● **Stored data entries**
----

/-- **THE HONEST TAYLOR REST IS A THEOREM UNDER THE DISPLAYED ROWS** (finite-dimensional colour space): `ChartAnalyticGΦ D Φ κ ρ C_A (gCoFam F γ)` (the slack pen's keep-`g` chart row at the birth-coupling profile),
`Deriv1VanishΦ Φ` ((32)), the HONEST configuration size row `CfgSizeΦr D B b₀ p₀ r₀ C_s` ((28) WITH its collar polylogarithm) and the `K`-UNIFORM honest window
`C_s·M(r₀,1)·λ_{n+1} θ(n) ≤ ρ/4` give `RemainderSmallΦ D (taylorRest Φ B) b₀ p₀ κ (2C_A(2C_s/ρ)⁷·M(7r₀,1))` for BOTH runs.  The honest radius `s = λ_{K-j} C_s θ(n) x²`
is made `K`-uniform by `collarW_add_le` (`λ_{K-j} ≤ λ_{n+1} (1 + log x⁻¹)^{r₀}`, `K-j = (n+1) + (K-n-1-j)`) and `x(1 + log x⁻¹)^{r₀} ≤ M(r₀,1)`; the collar's seventh power is paid by the chart's
coupling, `λ⁷ g_b ≤ M(7r₀,1)`. [cite: Balaban1985UV3, (7) p.257, (28)–(30) p.263, (32) p.264, (57) p.270] -/
theorem remainderSmallΦ_taylorRest_honest [FiniteDimensional ℂ 𝕍] {D : AlphaDataT3 F γ} {Φ : ChartFam 𝕍 F} {B : CfgFam 𝕍 F}
    {b₀ p₀ κ ρ C_A C_s r₀ : ℝ} (hCA : 0 ≤ C_A) (hCs : 0 ≤ C_s) (hρ : 0 < ρ) (hL : 1 ≤ F.L) (hγ : 0 < γ) (hγ1 : γ ≤ 1) (hr : 0 ≤ r₀)
    (hθ0 : ∀ n, 0 ≤ θBal F.L γ b₀ p₀ n)
    (hwin : ∀ n, C_s * logPowConst r₀ 1 * (collarW F.L γ r₀ (n + 1) * θBal F.L γ b₀ p₀ n) ≤ ρ / 4)
    (hA : ChartAnalyticGΦ D Φ κ ρ C_A (gCoFam F γ)) (h32 : Deriv1VanishΦ Φ) (hS : CfgSizeΦr D B b₀ p₀ r₀ C_s) :
    RemainderSmallΦ D (taylorRest Φ B) b₀ p₀ κ (2 * C_A * (2 * C_s / ρ) ^ 7 * logPowConst (7 * r₀) 1) := by
  intro K n hn j hj V hV Y hY
  obtain ⟨hA0, hA1⟩ := hA.2 K (K - n) j Y hY
  obtain ⟨hS0, hS1⟩ := hS K n hn j hj V hV Y hY
  have hL' : 1 ≤ (F.L : ℝ) := by exact_mod_cast hL
  have hx0 : 0 < ((F.L : ℝ) ^ (K - n - 1 - j))⁻¹ := by positivity
  have hx1 : ((F.L : ℝ) ^ (K - n - 1 - j))⁻¹ ≤ 1 := inv_le_one_of_one_le₀ (one_le_pow₀ hL')
  have hlam0 : 0 ≤ collarW F.L γ r₀ (K - j) := (collarW_pos hL hγ hγ1 hr _).le
  have hg0 : 0 ≤ gCo F.L γ (K - j) := (gCo_pos hL hγ _).le
  have he0 : 0 ≤ Real.exp (-κ * D.treeLen K (1 + j) Y) := (Real.exp_pos _).le
  have hcn : 0 ≤ collarW F.L γ r₀ (n + 1) := (collarW_pos hL hγ hγ1 hr (n + 1)).le
  have hs0 : 0 ≤ collarW F.L γ r₀ (K - j) *
      (C_s * θBal F.L γ b₀ p₀ n * (((F.L : ℝ) ^ (K - n - 1 - j))⁻¹) ^ 2) := by
    have := hθ0 n; positivity
  -- the honest radius is `K`-uniformly inside the window
  have hm : K - j = (n + 1) + (K - n - 1 - j) := by omega
  have hW : collarW F.L γ r₀ (K - j) ≤
      collarW F.L γ r₀ (n + 1) * (1 + Real.log ((((F.L : ℝ) ^ (K - n - 1 - j))⁻¹)⁻¹)) ^ r₀ := by
    have := collarW_add_le hL hγ hγ1 hr (n + 1) (K - n - 1 - j)
    rw [← hm] at this
    exact this
  have hxP : ((F.L : ℝ) ^ (K - n - 1 - j))⁻¹ * (1 + Real.log ((((F.L : ℝ) ^ (K - n - 1 - j))⁻¹)⁻¹)) ^ r₀ ≤ logPowConst r₀ 1 :=
    mul_logpow_le hx0 hx1 hr
  have hP0 : 0 ≤ (1 + Real.log ((((F.L : ℝ) ^ (K - n - 1 - j))⁻¹)⁻¹)) ^ r₀ :=
    Real.rpow_nonneg (by have := B10.log_inv_nonneg_of_le_one hx0 hx1; linarith) _
  have hsρ : collarW F.L γ r₀ (K - j) *
      (C_s * θBal F.L γ b₀ p₀ n * (((F.L : ℝ) ^ (K - n - 1 - j))⁻¹) ^ 2) ≤ ρ / 4 := by
    have h0 : 0 ≤ C_s * (collarW F.L γ r₀ (n + 1) * θBal F.L γ b₀ p₀ n) := by have := hθ0 n; positivity
    calc collarW F.L γ r₀ (K - j) * (C_s * θBal F.L γ b₀ p₀ n * (((F.L : ℝ) ^ (K - n - 1 - j))⁻¹) ^ 2)
        ≤ collarW F.L γ r₀ (n + 1) * (1 + Real.log ((((F.L : ℝ) ^ (K - n - 1 - j))⁻¹)⁻¹)) ^ r₀ *
            (C_s * θBal F.L γ b₀ p₀ n * (((F.L : ℝ) ^ (K - n - 1 - j))⁻¹) ^ 2) :=
          mul_le_mul_of_nonneg_right hW (by have := hθ0 n; positivity)
      _ = C_s * (collarW F.L γ r₀ (n + 1) * θBal F.L γ b₀ p₀ n) * ((F.L : ℝ) ^ (K - n - 1 - j))⁻¹ *
            (((F.L : ℝ) ^ (K - n - 1 - j))⁻¹ * (1 + Real.log ((((F.L : ℝ) ^ (K - n - 1 - j))⁻¹)⁻¹)) ^ r₀) := by ring
      _ ≤ C_s * (collarW F.L γ r₀ (n + 1) * θBal F.L γ b₀ p₀ n) * 1 * logPowConst r₀ 1 :=
          mul_le_mul (mul_le_mul_of_nonneg_left hx1 h0) hxP (mul_nonneg hx0.le hP0) (by rw [mul_one]; exact h0)
      _ = C_s * logPowConst r₀ 1 * (collarW F.L γ r₀ (n + 1) * θBal F.L γ b₀ p₀ n) := by ring
      _ ≤ ρ / 4 := hwin n
  have hMr : collarW F.L γ r₀ (K - j) ^ 7 * gCo F.L γ (K - j) ≤ logPowConst (7 * r₀) 1 := by
    simpa using collarW_pow_mul_gCo_le' hL hγ hγ1 hr 7 (K - j)
  refine ⟨?_, ?_⟩
  · -- run `K`
    have key := abs_re_taylorRest_le hA0 (h32 K j Y) hs0 hsρ hS0
    exact key.trans (taylorRest_arith_r hCA hCs hρ he0 (hθ0 n) hx0.le hx1 hlam0 hg0 hMr)
  · -- run `K+1`: its configuration is the transport of the pull-back, whose norm the honest size row bounds
    set B₁ : PBond (F.P K) j → 𝕍 := fun c => B (K + 1) (K + 1 - n) (j + 1) (refineSet F K Y)
      (fieldShift (F.sitesPerDir_eq (m := F.m) (K := K + 1) (j := K + 1 - n) (m' := F.m) (K' := n) (j' := 0) (by omega)) V)
      (matchBond F K j c) with hB₁
    have hpull : B (K + 1) (K + 1 - n) (j + 1) (refineSet F K Y)
        (fieldShift (F.sitesPerDir_eq (m := F.m) (K := K + 1) (j := K + 1 - n) (m' := F.m) (K' := n) (j' := 0) (by omega)) V) =
        transport 𝕍 F K j B₁ := (transport_pullback K j _).symm
    have hB' : ‖B (K + 1) (K + 1 - n) (j + 1) (refineSet F K Y)
        (fieldShift (F.sitesPerDir_eq (m := F.m) (K := K + 1) (j := K + 1 - n) (m' := F.m) (K' := n) (j' := 0) (by omega)) V)‖ ≤
        collarW F.L γ r₀ (K - j) * (C_s * θBal F.L γ b₀ p₀ n * (((F.L : ℝ) ^ (K - n - 1 - j))⁻¹) ^ 2) := by
      rw [hpull]
      exact (norm_transport_le K j B₁).trans hS1
    have key := abs_re_taylorRest_le hA1 (h32 (K + 1) (j + 1) (refineSet F K Y)) hs0 hsρ hB'
    exact key.trans (taylorRest_arith_r hCA hCs hρ he0 (hθ0 n) hx0.le hx1 hlam0 hg0 hMr)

----

● **Exercise**
Return each line of the data where the word "omega" appears.

● **The completed task**
  have hm : K - j = (n + 1) + (K - n - 1 - j) := by omega
      (fieldShift (F.sitesPerDir_eq (m := F.m) (K := K + 1) (j := K + 1 - n) (m' := F.m) (K' := n) (j' := 0) (by omega)) V)
        (fieldShift (F.sitesPerDir_eq (m := F.m) (K := K + 1) (j := K + 1 - n) (m' := F.m) (K' := n) (j' := 0) (by omega)) V) =
        (fieldShift (F.sitesPerDir_eq (m := F.m) (K := K + 1) (j := K + 1 - n) (m' := F.m) (K' := n) (j' := 0) (by omega)) V)‖ ≤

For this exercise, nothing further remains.